Context:
I am using a transformer for time series prediction.
The target and predicted tensors are both of size (8, 10, 181) which represents (batch_size, number of predictions, no. of elements in vector), where the last dimension is a 181-element vector representing the energy distributed across angles from 0-180. It is basically a heatmap of energy spread across 180 degrees. Each timestamp in this series has a heatmap vector associated with it.
If the target vector is [0, 0, 1, 0, 0], then from the following two predicted vectors, the first one is more ‘similar’ to the target than the second.
1st prediction–> [0, 1, 0, 0, 0]
2nd prediction–> [1, 0, 0, 0, 0]
The actual vectors look like this:
0.27,0,0,0,0,0,0,0,0,0,0,0,0,0,0,0,0,0,0,0,0,0,0,0,0,0,0,0,0,0,0,0,0,0,0,0,0,0,0,0,0,0,0,0,0,0,0,0,0,0,0,0,0,0,0,0,0,0,0,0,0,0,0,0,0,0,0,0,0,0,0,0,0,0,0,0,0,0,0,0,0,0,0,0,0,0,0,0,0,0,0,0,0,0,0,0,0,0,0,0,0,0,0,0,0,0,0,0,0,0,0,0,0,0,0,0,0,0,0.0,0.0,0.0,0.0,0.0,0.0,0.0,0.0,0.0,0.0,0.0,0.0,0.0,0.0,0.0,0.0,0.0,0.0,0.0,0.0,0.0,0.0,0.0,0.0,0.0,0.0,0.0,0.0,0.0,0.0,0.0,0.0,0.0,0.0,0.0,0.0,0.0,0.0,0.0,0.0,0.0,0.0,0.0,0.0,0.0,0.0,0.0,0.0,0.0,0.0,0.0,0.0,0.0,0.0,0.0,0.0,0.0,0.0,0.0,0.0,-27.858261076760662,-11.692805944935555,0.0,0.0
While the vectors here are sparse, this may not always be the case depending on how the energy is distributed. Moreover, I have found that the initial predictions by the transformer contains non-zero values in almost all the elements.
The predicted and target vectors need to be similar in terms of magnitude and position for the model to be able to predict the heatmap for future timestamps in the time series.
Dot product, cosine similarity, and MSE, won’t work for this use case by themselves, so I thought to combine them.
I am using a combination of MSE loss and cosine similarity as follows in a custom loss function with a goal to minimise the MSE loss and maximise the cosine similarity. The cumulative sum operation is being done to aid the calculation of the cosine similarity.
import torch
import torch.nn as nn
class Custom_Loss(nn.Module):
"""
Class containing an implementation of a custom loss function.
"""
# Define cosine similarity and MSE as class variables.
cos = nn.CosineSimilarity(dim=-1) # Dim = -1 as our tensor is (batch_size, preds, len_heatmap)
mse = torch.nn.MSELoss()
def __init__(self) -> None:
"""
Constructor for custom_loss class
"""
super(Custom_Loss, self).__init__()
def forward(self, predicted, target):
"""
Custom loss function that combines cosine similarity
and MSE as:
Loss = (w1 * MSE Loss) / (w2 * Cosine Similarity)
Where: Mean of MSE and COS_SIM are used over length=no_of_preds.
"""
# Define weights for functions for Cos and MSE.
w1 = 1
w2 = 10
# Apply cumulative sum to both tensors and calculate loss.
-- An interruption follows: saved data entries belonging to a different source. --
import Summits.Ventures.Crystal3D.Theorems.StickyWulffConstantPolycrystalWulffBoundZoneChimera
import Summits.Ventures.Crystal3D.Theorems.StickyWulffConstantPolycrystalWulffBoundMinkowskiUpper
import Summits.Ventures.Crystal3D.Theorems.StickyWulffConstantPolycrystalWulffBoundPolyClosure
import Summits.Ventures.Crystal3D.Theorems.StickyWulffConstantPolycrystalWulffBoundSeparated

/-!
# `PolycrystalWulffBound`, line `PolyDensity`: the rung `rung_zone` — single-axis twin textures whose
# twin walls all contain one horizontal mirror-plane direction satisfy the polycrystal Wulff bound
# (FREE energy alone)

Route `StickyWulffConstant` of the venture `Summits/Ventures/Crystal3D`, crux `PolycrystalWulffBound`
(item `stmt-Ventures-19482`), second prover lane (poly-p2, gen 8).  ZONE TEXTURES: polyhedral grains
`G_f` (pairwise disjoint, finite volume) with frames pairwise satisfying the crux's co-axiality clause
`Ax m`; a horizontal unit vector `u ⊥ m` that is a mirror normal of every grain's lattice
(`R_u '' (A_f Λ₀) = A_f Λ₀` — for fcc twins about `[111]`: `u` a horizontal nearest-neighbour bond
`⟨1-10⟩/√2`, `R_u` the cubic `{1-10}` mirror) and the unit vector `w ⊥ m, u` (a horizontal `⟨11-2⟩`);
ZONE CONDITION: a line parallel to `w` never meets two grains with different lattices — i.e. every
twin wall contains the direction `w` (the `⟨112⟩` ZONE: the coherent `(111)` plane, the vertical
`{1-10}` plane, the inclined `{201}`, `{021}`, `{312}`, `{132}`, … planes, in any mixture and with any
grain shapes).  CONCLUSION: the FREE energy alone obeys `Fr ≥ 6·2^{1/3}(√2·Vol)^{2/3}` — such textures
never beat the single Wulff crystal, whatever (nonnegative) charge their twin walls carry.
Proof: g3's Brunn–Minkowski route with the fibre chimera inequality (`…FibreChimera`,
`zone_chimera_lower` of `…ZoneChimera`: in the frame `(u, w, m)` the bodies `B₀`, `R_m B₀` have fibres
of equal length) and g3's Minkowski-content upper bound `volume_chimera_texture_le`.
Companions: `rung_basalLamellar` (g3, planes `⊥ m`), `rung_verticalLamellar` (g8, parallel planes
containing `m`, any azimuth).  Numerics for the other zones (wall charge needed, all `≤ 1/√6 < 1/2`):
seat memo P-TWIN-g8.md.
WHAT THIS IS NOT: a registered stub; zones other than those of a lattice mirror containing the axis;
the crux is not claimed.
-/

noncomputable section

open scoped BigOperators InnerProductSpace ENNReal Pointwise
open MeasureTheory Filter Set

namespace Summit.Ventures.Crystal3D.Cruxes.PolycrystalWulffBound.PolyDensity

open Summit.Ventures.Crystal3D.Theorems
open Summit.Ventures.Crystal3D.Cruxes.TextureLiminf.TexShadow (per polytope E3)
open Literature.MathematicalPhysics.StatisticalMechanics (fccStacking barlowStacking IsHaggSeq perimeter)

/-- **Rung `rung_zone`** (let-vocabulary of the planner's rungs): single-axis twin textures of
polyhedral grains whose twin walls all contain one horizontal direction `w`, with `u = w × m` a mirror
normal of the grains' lattices, satisfy the polycrystal Wulff bound with the FREE energy alone. -/
theorem rung_zone : let Λ : Set (EuclideanSpace ℝ (Fin 3)) := Literature.MathematicalPhysics.StatisticalMechanics.fccStacking 1 (Real.sqrt (2 / 3)); let Brl : (ℤ → ℤ) → Set (EuclideanSpace ℝ (Fin 3)) := Literature.MathematicalPhysics.StatisticalMechanics.barlowStacking 1 (Real.sqrt (2 / 3)); let Ax : EuclideanSpace ℝ (Fin 3) → (EuclideanSpace ℝ (Fin 3) ≃ₗᵢ[ℝ] EuclideanSpace ℝ (Fin 3)) → (EuclideanSpace ℝ (Fin 3) ≃ₗᵢ[ℝ] EuclideanSpace ℝ (Fin 3)) → Prop := fun m A B => ∃ (L : EuclideanSpace ℝ (Fin 3) ≃ₗᵢ[ℝ] EuclideanSpace ℝ (Fin 3)) (s₁ s₂ : EuclideanSpace ℝ (Fin 3)) (σ σ' : ℤ → ℤ), Literature.MathematicalPhysics.StatisticalMechanics.IsHaggSeq σ ∧ Literature.MathematicalPhysics.StatisticalMechanics.IsHaggSeq σ' ∧ L (EuclideanSpace.single (2 : Fin 3) (1 : ℝ)) = m ∧ A '' Λ ⊆ (fun q => L q + s₁) '' Brl σ ∧ B '' Λ ⊆ (fun q => L q + s₂) '' Brl σ'; let Φ : EuclideanSpace ℝ (Fin 3) → ℝ := fun ν => Real.sqrt 2 / 4 * ∑ᶠ w ∈ {w ∈ Λ | ‖w‖ = 1}, |⟪w, ν⟫_ℝ|; let Per : Set (EuclideanSpace ℝ (Fin 3)) → Set (EuclideanSpace ℝ (Fin 3)) → ℝ := fun K S => (⨆ (ξ : EuclideanSpace ℝ (Fin 3) → EuclideanSpace ℝ (Fin 3)) (_ : ContDiff ℝ 1 ξ ∧ HasCompactSupport ξ ∧ ∀ z, ξ z ∈ K), ENNReal.ofReal (∫ z in S, Literature.MathematicalPhysics.StatisticalMechanics.fieldDivergence ξ z)).toReal; let ι : Set (EuclideanSpace ℝ (Fin 3)) → Set (EuclideanSpace ℝ (Fin 3)) → Set (EuclideanSpace ℝ (Fin 3)) → ℝ := fun K S₁ S₂ => (Per K S₁ + Per K S₂ - Per K (S₁ ∪ S₂)) / 2; let W : (EuclideanSpace ℝ (Fin 3) ≃ₗᵢ[ℝ] EuclideanSpace ℝ (Fin 3)) → Set (EuclideanSpace ℝ (Fin 3)) := fun A => {y | ∀ ν : EuclideanSpace ℝ (Fin 3), ⟪y, ν⟫_ℝ ≤ Φ (A.symm ν)}; let Vol : (n : ℕ) → (Fin n → Set (EuclideanSpace ℝ (Fin 3))) → ℝ := fun n G => (volume (⋃ f : Fin n, G f)).toReal; let Poly : Set (EuclideanSpace ℝ (Fin 3)) → Prop := fun S => ∃ (k : ℕ) (H : Fin k → Finset ((EuclideanSpace ℝ (Fin 3)) × ℝ)), S = ⋃ i, ⋂ p ∈ H i, {x | ⟪p.1, x⟫_ℝ < p.2}; let Fr : (n : ℕ) → (Fin n → Set (EuclideanSpace ℝ (Fin 3))) → (Fin n → (EuclideanSpace ℝ (Fin 3) ≃ₗᵢ[ℝ] EuclideanSpace ℝ (Fin 3))) → ℝ := fun n G A => ∑ f : Fin n, Per (W (A f)) (G f) - ∑ f, ∑ g, (if f = g then 0 else ι (W (A f)) (G f) (G g)); ∀ (k : ℕ) (G : Fin k → Set (EuclideanSpace ℝ (Fin 3))) (A : Fin k → (EuclideanSpace ℝ (Fin 3) ≃ₗᵢ[ℝ] EuclideanSpace ℝ (Fin 3))) (m u w : EuclideanSpace ℝ (Fin 3)), (∀ f, Poly (G f)) → (∀ f, volume (G f) < ⊤) → (∀ f g, f ≠ g → Disjoint (G f) (G g)) → (∀ f g, Ax m (A f) (A g)) → ‖u‖ = 1 → ‖w‖ = 1 → ⟪u, m⟫_ℝ = 0 → ⟪w, m⟫_ℝ = 0 → ⟪w, u⟫_ℝ = 0 → (∀ f, (ℝ ∙ u)ᗮ.reflection '' (A f '' Λ) = A f '' Λ) → (∀ f g, ∀ x ∈ G f, ∀ t : ℝ, x + t • w ∈ G g → A f '' Λ = A g '' Λ) → 6 * (2 : ℝ) ^ ((1 : ℝ) / 3) * (Real.sqrt 2 * Vol k G) ^ ((2 : ℝ) / 3) ≤ Fr k G A := by
  intro Λ Brl Ax Φ Per ι W Vol Poly Fr k G A m u w hPoly hvolG hdisjG hAx hu hw hum hwm hwu hmir hzone
  classical
  show 6 * (2 : ℝ) ^ ((1 : ℝ) / 3) * (Real.sqrt 2 * (volume (⋃ f, G f)).toReal) ^ ((2 : ℝ) / 3) ≤
    (∑ f, Per (W (A f)) (G f)) - ∑ f, ∑ g, (if f = g then 0 else ι (W (A f)) (G f) (G g))
  rw [← Finset.sum_sub_distrib]
  have hPolyG : ∀ f, ∃ (k : ℕ) (H : Fin k → Finset (E3 × ℝ)), G f = ⋃ i, polytope (H i) := hPoly
  -- bodies
  have hWc : ∀ f, IsCompact (W (A f)) := fun f => isCompact_cruxWulffBody (A f)
  have hWv : ∀ f, Convex ℝ (W (A f)) := fun f => convex_cruxWulffBody (A f)
  have hW0 : ∀ f, (0 : E3) ∈ W (A f) := fun f => zero_mem_cruxWulffBody (A f)
  have hWs : ∀ f, -W (A f) = W (A f) := fun f => neg_cruxWulffBody_eq (A f)
  -- the free energy is nonnegative (`Fr ≥ √3·Per(E')`)
  have hFr0 : 0 ≤ ∑ f, (Per (W (A f)) (G f) - ∑ g, (if f = g then 0 else ι (W (A f)) (G f) (G g))) := by
    have h := freeEnergy_ge_mul_perimeter G hPolyG hvolG hdisjG (fun f => W (A f)) hWc hWv hW0 hWs
      (Real.sqrt_pos.2 (by norm_num : (0:ℝ) < 3)) (fun f => closedBall_subset_cruxWulffBody (A f))
    exact le_trans (mul_nonneg (Real.sqrt_nonneg 3) ENNReal.toReal_nonneg) h
  set V : ℝ := (volume (⋃ f, G f)).toReal with hV
  have hV0 : 0 ≤ V := ENNReal.toReal_nonneg
  set F : ℝ := ∑ f, (Per (W (A f)) (G f) - ∑ g, (if f = g then 0 else ι (W (A f)) (G f) (G g))) with hF
  -- openness / measurability / finiteness of the grains and of `E' = ⋃ G f`
  have hGo : ∀ f, IsOpen (G f) := by
    intro f
    obtain ⟨kf, H, hGf⟩ := hPolyG f
    rw [hGf]
    exact isOpen_iUnion fun i => isOpen_biInter_finset fun q _ =>
      isOpen_lt (continuous_const.inner continuous_id) continuous_const
  have hGm : ∀ f, MeasurableSet (G f) := fun f => (hGo f).measurableSet
  have hE'top : volume (⋃ f, G f) ≠ ⊤ := by
    refine (lt_of_le_of_lt (measure_iUnion_le _) ?_).ne
    rw [tsum_fintype]
    exact ENNReal.sum_lt_top.2 fun f _ => hvolG f
  by_cases hE'0 : volume (⋃ f, G f) = 0
  · -- empty texture: the bound is `0 ≤ Fr`
    have hV00 : V = 0 := by rw [hV, hE'0, ENNReal.toReal_zero]
    rw [hV00, mul_zero, Real.zero_rpow (by norm_num), mul_zero]
    exact hFr0
  -- the grains are bounded, hence so are the chimera neighbourhoods
  have hEbd : Bornology.IsBounded (⋃ f, G f) := by
    refine Bornology.isBounded_iUnion.2 fun f => ?_
    obtain ⟨kf, H, hGf⟩ := hPolyG f
    rw [hGf]
    refine Bornology.isBounded_iUnion.2 fun i => isBounded_hPolyhedron_of_volume_lt_top (H i) ?_
    exact lt_of_le_of_lt (measure_mono (by
      rw [hGf]; exact subset_iUnion (fun i => ⋂ p ∈ H i, {x : E3 | ⟪p.1, x⟫_ℝ < p.2}) i)) (hvolG f)
  -- the chimera neighbourhood of radius `r`
  have key : ∀ ε : ℝ, 0 < ε → 3 * (32 : ℝ) ^ ((3 : ℝ)⁻¹) * (V ^ ((3 : ℝ)⁻¹)) ^ 2 ≤ F + ε := by
    intro ε hε
    obtain ⟨r₀, hr₀, hup⟩ := volume_chimera_texture_le G hPolyG hvolG hdisjG (fun f => W (A f))
      hWc hWv hW0 hWs hε
    set r : ℝ := r₀ / 2 with hr
    have hr0 : 0 < r := by positivity
    have hrr₀ : r < r₀ := by rw [hr]; linarith
    set C : Set E3 := ⋃ f, ⋃ x ∈ G f, x +ᵥ (r • W (A f)) with hC
    -- `C` is open (a union of translates of the open grains), hence measurable
    have hCopen : IsOpen C := by
      have hCeq : C = ⋃ f, ⋃ w ∈ r • W (A f), (fun x => x + w) '' G f := by
        ext y
        simp only [hC, mem_iUnion, Set.mem_vadd_set, vadd_eq_add, mem_image, exists_prop]
        constructor
        · rintro ⟨f, x, hx, w, hw, rfl⟩; exact ⟨f, w, hw, x, hx, rfl⟩
        · rintro ⟨f, w, hw, x, hx, rfl⟩; exact ⟨f, x, hx, w, hw, rfl⟩
      rw [hCeq]
      exact isOpen_iUnion fun f => isOpen_biUnion fun w _ => (isOpenMap_add_right w) _ (hGo f)
    have hCm : MeasurableSet C := hCopen.measurableSet
    -- `C` is bounded, hence of finite volume
    have hCfin : volume C ≠ ⊤ := by
      obtain ⟨R₁, hR₁⟩ := hEbd.subset_closedBall 0
      have hCsub : C ⊆ Metric.closedBall (0 : E3) (R₁ + r * Real.sqrt 5) := by
        intro y hy
        simp only [hC, mem_iUnion, Set.mem_vadd_set, vadd_eq_add, exists_prop] at hy
        obtain ⟨f, x, hx, w, hw, rfl⟩ := hy
        obtain ⟨w', hw', rfl⟩ := Set.mem_smul_set.1 hw
        have hx' : ‖x‖ ≤ R₁ := mem_closedBall_zero_iff.1 (hR₁ (mem_iUnion.2 ⟨f, hx⟩))
        have hw'' : ‖w'‖ ≤ Real.sqrt 5 := mem_closedBall_zero_iff.1 (cruxWulffBody_subset_closedBall (A f) hw')
        rw [mem_closedBall_zero_iff]
        calc ‖x + r • w'‖ ≤ ‖x‖ + ‖r • w'‖ := norm_add_le _ _
          _ = ‖x‖ + r * ‖w'‖ := by rw [norm_smul, Real.norm_of_nonneg hr0.le]
          _ ≤ R₁ + r * Real.sqrt 5 := by gcongr
      exact (lt_of_le_of_lt (measure_mono hCsub) measure_closedBall_lt_top).ne
    -- lower bound (chimera) and upper bound (Minkowski content)
    have hlow := zone_chimera_lower m u w hu hw hum hwm hwu G hGm A hAx hmir hzone hE'0 hE'top hr0 hCm
      (fun f x hx w hw => mem_iUnion.2 ⟨f, mem_iUnion₂.2 ⟨x, hx,
        Set.mem_vadd_set.2 ⟨r • w, Set.smul_mem_smul_set hw, rfl⟩⟩⟩)
    have hupC : (volume C).toReal ≤ V + r * (F + ε) := hup r hr0 hrr₀
    -- to real numbers
    set c : ℝ := (32 : ℝ) ^ ((3 : ℝ)⁻¹) with hc
    have hc0 : 0 ≤ c := by positivity
    have hexp : (((3 : ℕ) : ℝ)⁻¹) = (3 : ℝ)⁻¹ := by norm_num
    have h1 : V ^ ((3 : ℝ)⁻¹) + r * c ≤ (volume C).toReal ^ ((3 : ℝ)⁻¹) := by
      have h := ENNReal.toReal_mono (ENNReal.rpow_ne_top_of_nonneg (by positivity) hCfin) hlow
      rw [ENNReal.toReal_add (ENNReal.rpow_ne_top_of_nonneg (by positivity) hE'top)
          (ENNReal.mul_ne_top ENNReal.ofReal_ne_top (ENNReal.rpow_ne_top_of_nonneg (by positivity)
            ENNReal.ofReal_ne_top)),
        ENNReal.toReal_mul, ENNReal.toReal_ofReal hr0.le, ← ENNReal.toReal_rpow, ← ENNReal.toReal_rpow,
        ← ENNReal.toReal_rpow, ENNReal.toReal_ofReal (by norm_num : (0:ℝ) ≤ 32), hexp] at h
      exact h
    -- cube: `(V^{1/3} + r c)³ ≤ |C| ≤ V + r (F + ε)`
    set x : ℝ := V ^ ((3 : ℝ)⁻¹) with hx
    have hx0 : 0 ≤ x := by positivity
    have hx3 : x ^ 3 = V := by
      rw [hx, show ((3 : ℝ)⁻¹) = ((3 : ℕ) : ℝ)⁻¹ by norm_num]
      exact Real.rpow_inv_natCast_pow hV0 (by norm_num)
    have hC3 : ((volume C).toReal ^ ((3 : ℝ)⁻¹)) ^ 3 = (volume C).toReal := by
      rw [show ((3 : ℝ)⁻¹) = ((3 : ℕ) : ℝ)⁻¹ by norm_num]
      exact Real.rpow_inv_natCast_pow ENNReal.toReal_nonneg (by norm_num)
    have h2 : (x + r * c) ^ 3 ≤ V + r * (F + ε) := by
      calc (x + r * c) ^ 3 ≤ ((volume C).toReal ^ ((3 : ℝ)⁻¹)) ^ 3 := by
            gcongr
        _ = (volume C).toReal := hC3
        _ ≤ V + r * (F + ε) := hupC
    -- drop the higher-order terms and divide by `r`
    have h3 : r * (3 * c * x ^ 2) ≤ r * (F + ε) := by
      nlinarith [hx3, h2, hx0, hc0, hr0.le, mul_nonneg (mul_nonneg hr0.le hc0) (mul_nonneg hr0.le hc0),
        pow_nonneg (mul_nonneg hr0.le hc0) 3, mul_nonneg hx0 (mul_nonneg (mul_nonneg hr0.le hc0) (mul_nonneg hr0.le hc0))]
    have h4 : 3 * c * x ^ 2 ≤ F + ε := le_of_mul_le_mul_left h3 hr0
    linarith
  rw [wulff_constant_eq hV0]
  exact le_of_forall_pos_le_add key

end Summit.Ventures.Crystal3D.Cruxes.PolycrystalWulffBound.PolyDensity

end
cos_sim = torch.abs(self.cos(torch.cumsum(predicted, dim=-1), torch.cumsum(target, dim=-1))).mean()
mse_loss = self.mse(torch.cumsum(predicted, dim=-1), torch.cumsum(target, dim=-1))
loss = (w1 * mse_loss) / (w2 * cos_sim)
return loss
Problem:
After trying to train the transformer based on this loss function, I found that the training loss was high but kept decreasing, while the validation loss remained high throughout the training run. Varying the batch size and learning rates has also not changed things.
Questions:
- Are there any flaws with how this is written?
- Is this a reasonable approach to writing a loss function for the goal stated above?
- Would autograd be able to work with this when I do loss.backward()?
- Finally, for the model/use case I have described, is this a good enough loss function? Any suggestions regarding a better loss function are also welcome.